### Exercise goal
Of the entries below, return only those lines from the line with "def shards090 : List" to the line with "variable): for a", exactly, both included.

### Stored items
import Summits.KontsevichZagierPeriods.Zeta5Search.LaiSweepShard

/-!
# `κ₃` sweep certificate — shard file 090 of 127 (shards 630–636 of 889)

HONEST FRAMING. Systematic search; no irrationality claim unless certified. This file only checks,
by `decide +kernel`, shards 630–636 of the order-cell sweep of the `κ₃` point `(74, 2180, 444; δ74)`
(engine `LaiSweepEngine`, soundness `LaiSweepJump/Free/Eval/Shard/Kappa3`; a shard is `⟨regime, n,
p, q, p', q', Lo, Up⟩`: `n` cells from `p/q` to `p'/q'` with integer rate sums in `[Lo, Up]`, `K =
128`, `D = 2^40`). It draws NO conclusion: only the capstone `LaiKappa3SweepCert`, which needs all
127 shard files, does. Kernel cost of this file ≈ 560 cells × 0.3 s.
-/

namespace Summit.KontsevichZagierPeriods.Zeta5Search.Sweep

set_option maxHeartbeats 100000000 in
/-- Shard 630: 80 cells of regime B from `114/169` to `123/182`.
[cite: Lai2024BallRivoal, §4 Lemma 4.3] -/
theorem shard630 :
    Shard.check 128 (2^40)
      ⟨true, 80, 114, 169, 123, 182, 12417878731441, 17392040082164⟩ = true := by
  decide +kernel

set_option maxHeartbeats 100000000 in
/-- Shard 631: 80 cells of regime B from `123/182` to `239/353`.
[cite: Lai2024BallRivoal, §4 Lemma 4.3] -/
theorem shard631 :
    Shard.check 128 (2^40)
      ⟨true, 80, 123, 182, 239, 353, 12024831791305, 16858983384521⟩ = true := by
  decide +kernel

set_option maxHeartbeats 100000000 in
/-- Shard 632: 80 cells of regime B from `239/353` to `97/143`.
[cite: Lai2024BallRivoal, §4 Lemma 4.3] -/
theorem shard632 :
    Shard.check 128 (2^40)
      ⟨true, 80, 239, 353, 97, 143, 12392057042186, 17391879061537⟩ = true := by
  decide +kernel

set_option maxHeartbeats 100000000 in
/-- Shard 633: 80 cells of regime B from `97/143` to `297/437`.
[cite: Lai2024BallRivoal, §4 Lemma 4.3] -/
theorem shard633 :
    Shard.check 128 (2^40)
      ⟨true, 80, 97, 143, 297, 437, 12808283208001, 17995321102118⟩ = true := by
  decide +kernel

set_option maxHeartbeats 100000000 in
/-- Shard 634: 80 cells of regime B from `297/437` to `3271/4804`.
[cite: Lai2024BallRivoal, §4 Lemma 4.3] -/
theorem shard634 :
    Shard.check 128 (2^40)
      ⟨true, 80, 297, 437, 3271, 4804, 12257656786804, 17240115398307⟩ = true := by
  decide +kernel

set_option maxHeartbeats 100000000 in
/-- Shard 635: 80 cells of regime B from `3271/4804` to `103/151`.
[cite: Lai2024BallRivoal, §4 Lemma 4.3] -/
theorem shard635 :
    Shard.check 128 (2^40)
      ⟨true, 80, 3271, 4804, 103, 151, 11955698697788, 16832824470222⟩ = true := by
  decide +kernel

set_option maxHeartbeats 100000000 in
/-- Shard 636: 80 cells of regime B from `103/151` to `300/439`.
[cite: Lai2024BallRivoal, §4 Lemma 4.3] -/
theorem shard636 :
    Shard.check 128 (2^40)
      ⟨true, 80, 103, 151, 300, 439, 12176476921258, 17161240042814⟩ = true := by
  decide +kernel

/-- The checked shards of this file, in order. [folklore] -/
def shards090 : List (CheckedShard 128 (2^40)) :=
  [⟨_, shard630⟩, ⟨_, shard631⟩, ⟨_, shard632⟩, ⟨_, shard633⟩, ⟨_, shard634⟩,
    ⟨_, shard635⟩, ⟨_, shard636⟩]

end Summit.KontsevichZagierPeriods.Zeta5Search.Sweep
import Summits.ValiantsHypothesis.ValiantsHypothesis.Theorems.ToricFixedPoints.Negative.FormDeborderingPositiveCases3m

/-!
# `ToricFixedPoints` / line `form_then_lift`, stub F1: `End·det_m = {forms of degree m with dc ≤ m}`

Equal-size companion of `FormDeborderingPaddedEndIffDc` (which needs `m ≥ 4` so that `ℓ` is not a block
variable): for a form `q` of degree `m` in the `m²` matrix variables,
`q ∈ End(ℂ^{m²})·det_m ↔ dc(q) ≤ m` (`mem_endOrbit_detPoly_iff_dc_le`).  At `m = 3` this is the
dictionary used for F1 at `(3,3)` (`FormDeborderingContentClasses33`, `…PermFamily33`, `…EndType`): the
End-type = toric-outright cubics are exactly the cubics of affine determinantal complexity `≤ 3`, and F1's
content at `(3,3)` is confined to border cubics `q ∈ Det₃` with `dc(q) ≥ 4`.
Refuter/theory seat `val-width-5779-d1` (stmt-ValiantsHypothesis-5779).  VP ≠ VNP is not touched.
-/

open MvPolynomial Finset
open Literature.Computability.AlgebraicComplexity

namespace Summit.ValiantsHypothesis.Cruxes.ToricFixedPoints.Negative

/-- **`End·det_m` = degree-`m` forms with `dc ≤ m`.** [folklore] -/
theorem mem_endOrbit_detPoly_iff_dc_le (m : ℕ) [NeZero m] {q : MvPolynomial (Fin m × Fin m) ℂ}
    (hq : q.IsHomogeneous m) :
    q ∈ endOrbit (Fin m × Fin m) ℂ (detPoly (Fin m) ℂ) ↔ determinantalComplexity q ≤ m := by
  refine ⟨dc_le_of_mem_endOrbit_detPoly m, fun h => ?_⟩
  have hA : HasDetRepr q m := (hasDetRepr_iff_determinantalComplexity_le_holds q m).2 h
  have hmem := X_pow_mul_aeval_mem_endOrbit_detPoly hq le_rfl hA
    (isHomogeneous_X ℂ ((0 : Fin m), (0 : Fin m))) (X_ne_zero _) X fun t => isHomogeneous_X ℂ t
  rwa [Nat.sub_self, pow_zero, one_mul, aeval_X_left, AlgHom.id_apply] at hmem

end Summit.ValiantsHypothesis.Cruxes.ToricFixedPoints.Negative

### Task answer
def shards090 : List (CheckedShard 128 (2^40)) :=
  [⟨_, shard630⟩, ⟨_, shard631⟩, ⟨_, shard632⟩, ⟨_, shard633⟩, ⟨_, shard634⟩,
    ⟨_, shard635⟩, ⟨_, shard636⟩]

end Summit.KontsevichZagierPeriods.Zeta5Search.Sweep
import Summits.ValiantsHypothesis.ValiantsHypothesis.Theorems.ToricFixedPoints.Negative.FormDeborderingPositiveCases3m

/-!
# `ToricFixedPoints` / line `form_then_lift`, stub F1: `End·det_m = {forms of degree m with dc ≤ m}`

Equal-size companion of `FormDeborderingPaddedEndIffDc` (which needs `m ≥ 4` so that `ℓ` is not a block
variable): for a form `q` of degree `m` in the `m²` matrix variables,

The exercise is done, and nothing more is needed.